Despite his not enjoying the notoriety of some of his contemporaries, Pierre Bayle’s contribution to Enlightenment thinking remains central. Converting to Catholicism after his sojourn at Toulouse with the Jesuits, Bayle (1647–1706) returned to his Calvinist faith in 1670. After Protestant universities closed in France in 1681, he moved to Rotterdam (Netherlands), where he wrote and published his Dictionnaire. Mullock obtained a copy of this volume, with his superiors’ permission, between 1825 and 1830, and so before his ordination. It was originally published in two volumes, though later augmented to three, which is the edition in the collection. Bayle’s magnum opus contains some of the most rationalistic positions circulating during the Enlightenment, to the extent it became a reference work for deists and atheists in the eighteenth century. Dictionaries are specifically modern works, replacing the hierarchized vision of the world typical of medieval society with the systematic attempt to classify knowledge, namely by listing alphabetically the main figures of philosophy. Bayle’s Dictionnaire is the second in its genre, meant to correct the mistakes and supplement Louis Moréri’s Grand Dictionnaire historique (1674). However, it distinguishes itself by its clear efforts to separate religion from morality, claiming that moral duties are universal and framed by the exercise of reason rather than guided by tradition or revelation. In the aftermath of the devastating French Wars of Religion (1562–98), the Dictionnaire proposes a message of tolerance and open-mindedness, reminding its readers that pagans could be as virtuous as Christians could be corrupt.

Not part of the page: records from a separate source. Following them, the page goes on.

/-- **STEP C⁻(2a) — the archimedean side, odd branch: Disegni's (1.1.3)-clause makes
`−u·Car·Ω⁻_f·Ω⁻_{f′}` rational.** With the Artin formalism (`hArt`), the continuation of `L(f_E × 𝟙_K, s)`
is `L(E,s)·L₂(s)`, `L₂` continuing `L(f′, χ_p, s)`; `L(E,1) = 0`, `L′(E,1) = c·Ω_E·R` (input `hcL`), odd
Birch `S′Ω⁻_{f′}i = τ(χ_p)L₂(1)`, `τ(χ_p)² = −p` and Pal for `d = −p` give `ρ ≠ 0` and
`−u·Car·Ω⁻_f·Ω⁻_{f′} = ε·2uϖρp/(qcm₀S′)` for a sign `ε` and the `p`-adic unit `m₀ = |u(C)|·c_∞(E) ∈ ℚ`.
[cite: Disegni2017, (1.1.3)–(1.1.4) (arXiv v3 PDF pp. 4–5)] [cite: Pal2012, Thm. 3.2]
[cite: MazurTateTeitelbaum1986Invent, §I.8 (8.6)] -/
theorem archRatioClause_rational_odd (hp4 : p % 4 = 3)
    (hArt : rankinSelbergEulerProductHecke_baseChangeDirichlet_eq) (hmod : hasEntireLFunction_rat)
    (h2 : Module.finrank ℚ K = 2) (κ : DirichletCharacter ℂ (NumberField.discr K).natAbs)
    (hκ : ∀ ℓ : ℕ, ℓ.Prime → ℓ ≠ 2 → κ ℓ = (jacobiSym (NumberField.discr K) ℓ : ℂ))
    (hκ2 : κ 2 = if NumberField.discr K % 8 = 1 then 1
        else if NumberField.discr K % 8 = 5 then -1 else 0)
    (hadd : Addv W p) (hr : W.analyticRank = 1)
    (V V' : WeierstrassCurve ℚ) [V.IsElliptic] [V.IsGloballyMinimal] [V'.IsElliptic] [V'.IsGloballyMinimal]
    (C : VariableChange ℚ) (hC : C • V.quadraticTwist (-(p : ℚ)) = W) (hord : GoodOrd V p)
    {N NE N' : ℕ} [NeZero N] [NeZero NE] [NeZero N'] {f : CuspForm (Gamma0 N) 2}
    {fE : CuspForm (Gamma0 NE) 2} {f' : CuspForm (Gamma0 N') 2}
    (hfV : IsNewformOf V f) (hfE : IsNewformOf W fE) (hfV' : IsNewformOf V' f')
    (hV' : ∀ n : ℕ, cuspCoeff f' n = κ (n : ZMod (NumberField.discr K).natAbs) * cuspCoeff f n)
    (hS' : legendreMinusSymbolSum f' p ≠ 0)
    (ϖ : ℚ) (hϖ : (ϖ : ℝ) * V.imaginaryPeriodRat = minusPeriod f)
    {c : ℚ} (hc : c ≠ 0)
    (hcL : deriv W.entireLFunction 1 = (((c : ℝ) * W.realPeriodRat * W.regulator : ℝ) : ℂ))
    {Car : ℝ} (hCar : 0 < Car) {P₁ P₂ : (W.baseChange K).toAffine.Point} {q ρ : ℚ} (hq : q ≠ 0)
    (hArch : ArchRatioClause W K fE Car P₁ P₂ q)
    (hρR : (P₁.heightPairing P₂ : ℝ) = (ρ : ℝ) * (2 : ℕ) * W.regulator) :
    ρ ≠ 0 ∧ ∃ ε m₀ : ℚ, (ε = 1 ∨ ε = -1) ∧ m₀ ≠ 0 ∧ padicValRat p m₀ = 0 ∧
      -(splitLocalConstant p : ℂ) * (Car : ℂ) * (minusPeriod f : ℂ) * (minusPeriod f' : ℂ) =
        ((ε * (2 * splitLocalConstant p * ϖ * ρ * p / (q * c * m₀ * legendreMinusSymbolSum f' p)) : ℚ) :
          ℂ) := by
  haveI : NeZero p := ⟨hp.out.ne_zero⟩
  haveI : NeZero (NumberField.discr K).natAbs :=
    ⟨Int.natAbs_ne_zero.mpr (NumberField.discr_ne_zero K)⟩
  have hpP : p.Prime := hp.out
  have hp2 : p ≠ 2 := by omega
  have hEnt : W.HasEntireLFunction := hmod W
  -- the coefficient relation `a_n(f_E) = (n/p)·a_n(f)`
  have hE : ∀ n : ℕ, cuspCoeff fE n = (legendreSym p (n : ℤ) : ℂ) * cuspCoeff f n := by
    intro n
    rw [hfE.2 n, intCast_LFunction_eq_jacobiChar_mul_cuspCoeff_of_neg p hp4 V W ⟨C, hC⟩ hadd hfV n,
      jacobiChar_natCast, ← jacobiSym.legendreSym.to_jacobiSym]
  -- the Legendre character (odd) and the continuation of `L(f', χ_p, s)`
  obtain ⟨hχ1, hχq, hχprim⟩ := jacobiChar_prime_ne_one_isQuadratic_isPrimitive p hp2
  have hχo := jacobiChar_odd_of_mod_four_eq_three p hp4
  set χ := jacobiChar p with hχdef
  obtain ⟨L₂, hL₂d, hL₂⟩ := exists_differentiable_eq_twistedLSeries_holds f' χ
  -- the product `L(E,s)·L₂(s)` continues `L(f_E × 𝟙_K, s)` (Artin + coefficient relations)
  have hΛeq : ∀ s : ℂ, 2 < s.re →
      W.entireLFunction s * L₂ s = rankinSelbergEulerProductHecke fE (1 : HeckeCharacter K) s := by
    intro s hs
    rw [hArt.trivial K h2 κ hκ hκ2 fE hfE.1 hs, W.entireLFunction_eq_LSeries hEnt (by linarith),
      hL₂ s hs]
    congr 1
    · rw [LSeries_eq_twistedLSeries_of_coeff W fE (1 : DirichletCharacter ℂ 1) (fun n ↦ by
        rw [MulChar.one_apply (isUnit_of_subsingleton _), one_mul, hfE.2 n])]
    · unfold twistedLSeries
      refine LSeries_congr (fun {n} _ ↦ ?_) s
      rw [dirichletCharacter_mul_natCast, MulChar.one_apply (isUnit_of_subsingleton _), one_mul,
        hV' n, hE n, hχdef, jacobiChar_natCast, ← jacobiSym.legendreSym.to_jacobiSym]
      ring
  have hΛd : Differentiable ℂ (fun s ↦ W.entireLFunction s * L₂ s) :=
    (W.differentiable_entireLFunction hEnt).mul hL₂d
  have hA := hArch (fun s ↦ W.entireLFunction s * L₂ s) hΛd hΛeq
  have hL0 : W.entireLFunction 1 = 0 := entireLFunction_one_eq_zero_of_analyticRank_eq_one hr
  have hderiv : deriv (fun s ↦ W.entireLFunction s * L₂ s) 1 = deriv W.entireLFunction 1 * L₂ 1 := by
    rw [deriv_fun_mul (W.differentiable_entireLFunction hEnt 1) (hL₂d 1), hL0, zero_mul, add_zero]
  rw [hderiv, hcL] at hA
  -- odd Birch for `f'` at `χ_p`: `S'·Ω⁻_{f'}·i = τ·L₂(1)`, `τ² = −p`
  have hBirch := ratMinusTwistedSymbolSum_mul_minusPeriod_mul_I f' hfV'.1 hfV'.coeffField_eq_bot hχprim hχo
    hL₂d (fun s hs ↦ by rw [hχq.inv]; exact hL₂ s hs)
  rw [← cast_legendreMinusSymbolSum_eq_ratMinusTwistedSymbolSum p f'] at hBirch
  set τ : ℂ := gaussSum χ (ZMod.stdAddChar (N := p)) with hτdef
  have hτsq : τ ^ 2 = -(p : ℂ) := by
    rw [hτdef, gaussSum_sq hχ1 hχq (ZMod.isPrimitive_stdAddChar p), hχo, ZMod.card]
    ring
  set sq : ℝ := Real.sqrt p with hsq
  have hsqC : ((sq : ℝ) : ℂ) ^ 2 = (p : ℂ) := by
    rw [← Complex.ofReal_pow, hsq, Real.sq_sqrt (Nat.cast_nonneg p)]
    push_cast
    rfl
  -- `i·τ·√p = ε·p`, `ε = ±1`
  obtain ⟨ε, hε, hτp⟩ : ∃ ε : ℚ, (ε = 1 ∨ ε = -1) ∧
      Complex.I * τ * (sq : ℂ) = (ε : ℂ) * (p : ℂ) := by
    have h0 : (τ + Complex.I * (sq : ℂ)) * (τ - Complex.I * (sq : ℂ)) = 0 := by
      have hI : (Complex.I * (sq : ℂ)) ^ 2 = -(p : ℂ) := by rw [mul_pow, Complex.I_sq, hsqC]; ring
      rw [← sq_sub_sq, hτsq, hI, sub_self]
    rcases mul_eq_zero.mp h0 with h | h
    · refine ⟨1, Or.inl rfl, ?_⟩
      rw [eq_neg_of_add_eq_zero_left h]
      push_cast
      linear_combination (-((sq : ℝ) : ℂ) ^ 2) * Complex.I_mul_I + hsqC
    · refine ⟨-1, Or.inr rfl, ?_⟩
      rw [sub_eq_zero.mp h]
      push_cast
      linear_combination (((sq : ℝ) : ℂ) ^ 2) * Complex.I_mul_I - hsqC
  -- Pal for `d = −p`: `Ω_E·√p = m₀·Ω⁻_V`, `m₀ = |u(C)|·c_∞(E)` a `p`-adic unit; `ϖ·Ω⁻_V = Ω⁻_f`
  have hpal := V.realPeriodRat_mul_sqrt_of_twist_of_neg (d := -(p : ℚ))
    (neg_lt_zero.mpr (by exact_mod_cast hpP.pos)) W C hC
  have hsq' : Real.sqrt (-((-(p : ℚ) : ℚ) : ℝ)) = sq := by push_cast; rw [neg_neg]
  rw [hsq'] at hpal
  set cinf : ℕ := (W.baseChange ℝ).numRealComponents with hcinf
  set m₀ : ℚ := |(C.u : ℚ)| * (cinf : ℚ) with hm₀
  have hua0 : |(C.u : ℚ)| ≠ 0 := abs_ne_zero.mpr C.u.ne_zero
  have hcinf0 : (cinf : ℚ) ≠ 0 := by
    rw [hcinf, numRealComponents]
    split_ifs <;> norm_num
  have hm₀0 : m₀ ≠ 0 := mul_ne_zero hua0 hcinf0
  have hvm₀ : padicValRat p m₀ = 0 := by
    have hu : padicValRat p (C.u : ℚ) = 0 :=
      padicValRat_u_eq_zero_of_twist_pm_p p hp2 V W (Or.inl hord.1) (d := -(p : ℤ)) (Or.inr rfl) C
        (by push_cast; exact hC)
    have hvua : padicValRat p |(C.u : ℚ)| = 0 := by
      rcases abs_choice (C.u : ℚ) with h | h
      · rw [h, hu]
      · rw [h, padicValRat.neg, hu]
    rw [hm₀, padicValRat.mul hua0 hcinf0, hvua, hcinf, padicValRat_numRealComponents_eq_zero W p hp2,
      add_zero]
  have hm₀R : ((m₀ : ℚ) : ℝ) = |((C.u : ℚ) : ℝ)| * (cinf : ℝ) := by
    simp only [hm₀, Rat.cast_mul, Rat.cast_abs, Rat.cast_natCast]
  have hm₀r0 : ((m₀ : ℚ) : ℝ) ≠ 0 := by exact_mod_cast hm₀0
  have hΩVr : V.imaginaryPeriodRat = W.realPeriodRat * sq / ((m₀ : ℚ) : ℝ) := by
    rw [eq_div_iff hm₀r0, hm₀R]
    linear_combination (-1 : ℝ) * hpal
  have hΩV : ((V.imaginaryPeriodRat : ℝ) : ℂ) = (W.realPeriodRat : ℂ) * (sq : ℂ) / ((m₀ : ℚ) : ℂ) := by
    rw [hΩVr]
    push_cast
    ring
  have hΩf : ((minusPeriod f : ℝ) : ℂ) = (ϖ : ℂ) * (V.imaginaryPeriodRat : ℝ) := by
    rw [← hϖ]
    push_cast
    ring
  -- non-vanishing
  have hΩW : ((W.realPeriodRat : ℝ) : ℂ) ≠ 0 := by exact_mod_cast W.realPeriodRat_pos_holds.ne'
  have hΩf' : ((minusPeriod f' : ℝ) : ℂ) ≠ 0 := by
    exact_mod_cast (IsNewform0.minusPeriod_pos_holds hfV'.1 hfV'.coeffField_eq_bot).ne'
  have hR : ((W.regulator : ℝ) : ℂ) ≠ 0 := by exact_mod_cast (W.regulator_pos_holds).ne'
  have hS'c : ((legendreMinusSymbolSum f' p : ℚ) : ℂ) ≠ 0 := by exact_mod_cast hS'
  have hqc : (q : ℂ) ≠ 0 := by exact_mod_cast hq
  have hcc : (c : ℂ) ≠ 0 := by exact_mod_cast hc
  have hCarc : ((Car : ℝ) : ℂ) ≠ 0 := by exact_mod_cast hCar.ne'
  have hm₀c : ((m₀ : ℚ) : ℂ) ≠ 0 := by exact_mod_cast hm₀0
  -- the real identity in `ℂ`
  have hρR' : ((P₁.heightPairing P₂ / 2 : ℝ) : ℂ) = (ρ : ℂ) * (W.regulator : ℂ) := by
    rw [hρR]; push_cast; ring
  rw [hρR'] at hA
  push_cast at hA
  obtain ⟨hρ, hX⟩ := arch_algebra_odd (u := splitLocalConstant p) hA hBirch hτp hΩf hΩV hR hΩW hqc hcc
    hS'c hCarc hΩf' hm₀c
  exact ⟨hρ, ε, m₀, hε, hm₀0, hvm₀, hX⟩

Montesquieu's Lettres persanes, vol. 1
Armorial bookplate on front pastedown and inscription on front flyleaf of John Gustavus Handcock, collector of Athlone in Montesquieu's Lettres persanes, vol. 1 (Cologne: Pierre Marteau, 1754).
Courtesy of the Basilica Museum - Mullock Library, St. John's, NL.
More caustic is Montesquieu’s (1689–1755) epistolary novel, Lettres persanes, published anonymously in 1721. Scathing and mordant, it caricatures to the point of ridicule the absolutism of Louis XIV (by that time deceased), the Régence (i.e., the period between Louis XIV’s death and the majority of Louis XV), and Catholicism in general. A renowned magistrate and trained in law, Montesquieu also explores the nature of power, laying the groundwork for his masterpiece, De l’Esprit des lois (The spirit of the laws). In doing so, Lettres persanes often appears to engage with the Leviathan (1651), Thomas Hobbes’s seminal work on statecraft. Against the latter’s thesis of a basic antagonism between individuals as constitutive of civil society, Montesquieu defends humanity’s natural sociability and warns against the English philosopher’s absolutism. It is quite remarkable that this book, most likely purchased in Ireland in the 1830s after Mullock’s ordination, should find itself in the hands of a nineteenth-century Roman Catholic bishop, let alone be made available to the seminarians at St. Bonaventure’s College.
Rousseau's Emilius and Sophia: or, A New System of Education, vol. 4
Title page and frontispiece of Jean-Jacques Rousseau's Emilius and Sophia: or, A New System of Education, vol. 4 (Dublin: J. Potts and D. Chamberlaine, 1779).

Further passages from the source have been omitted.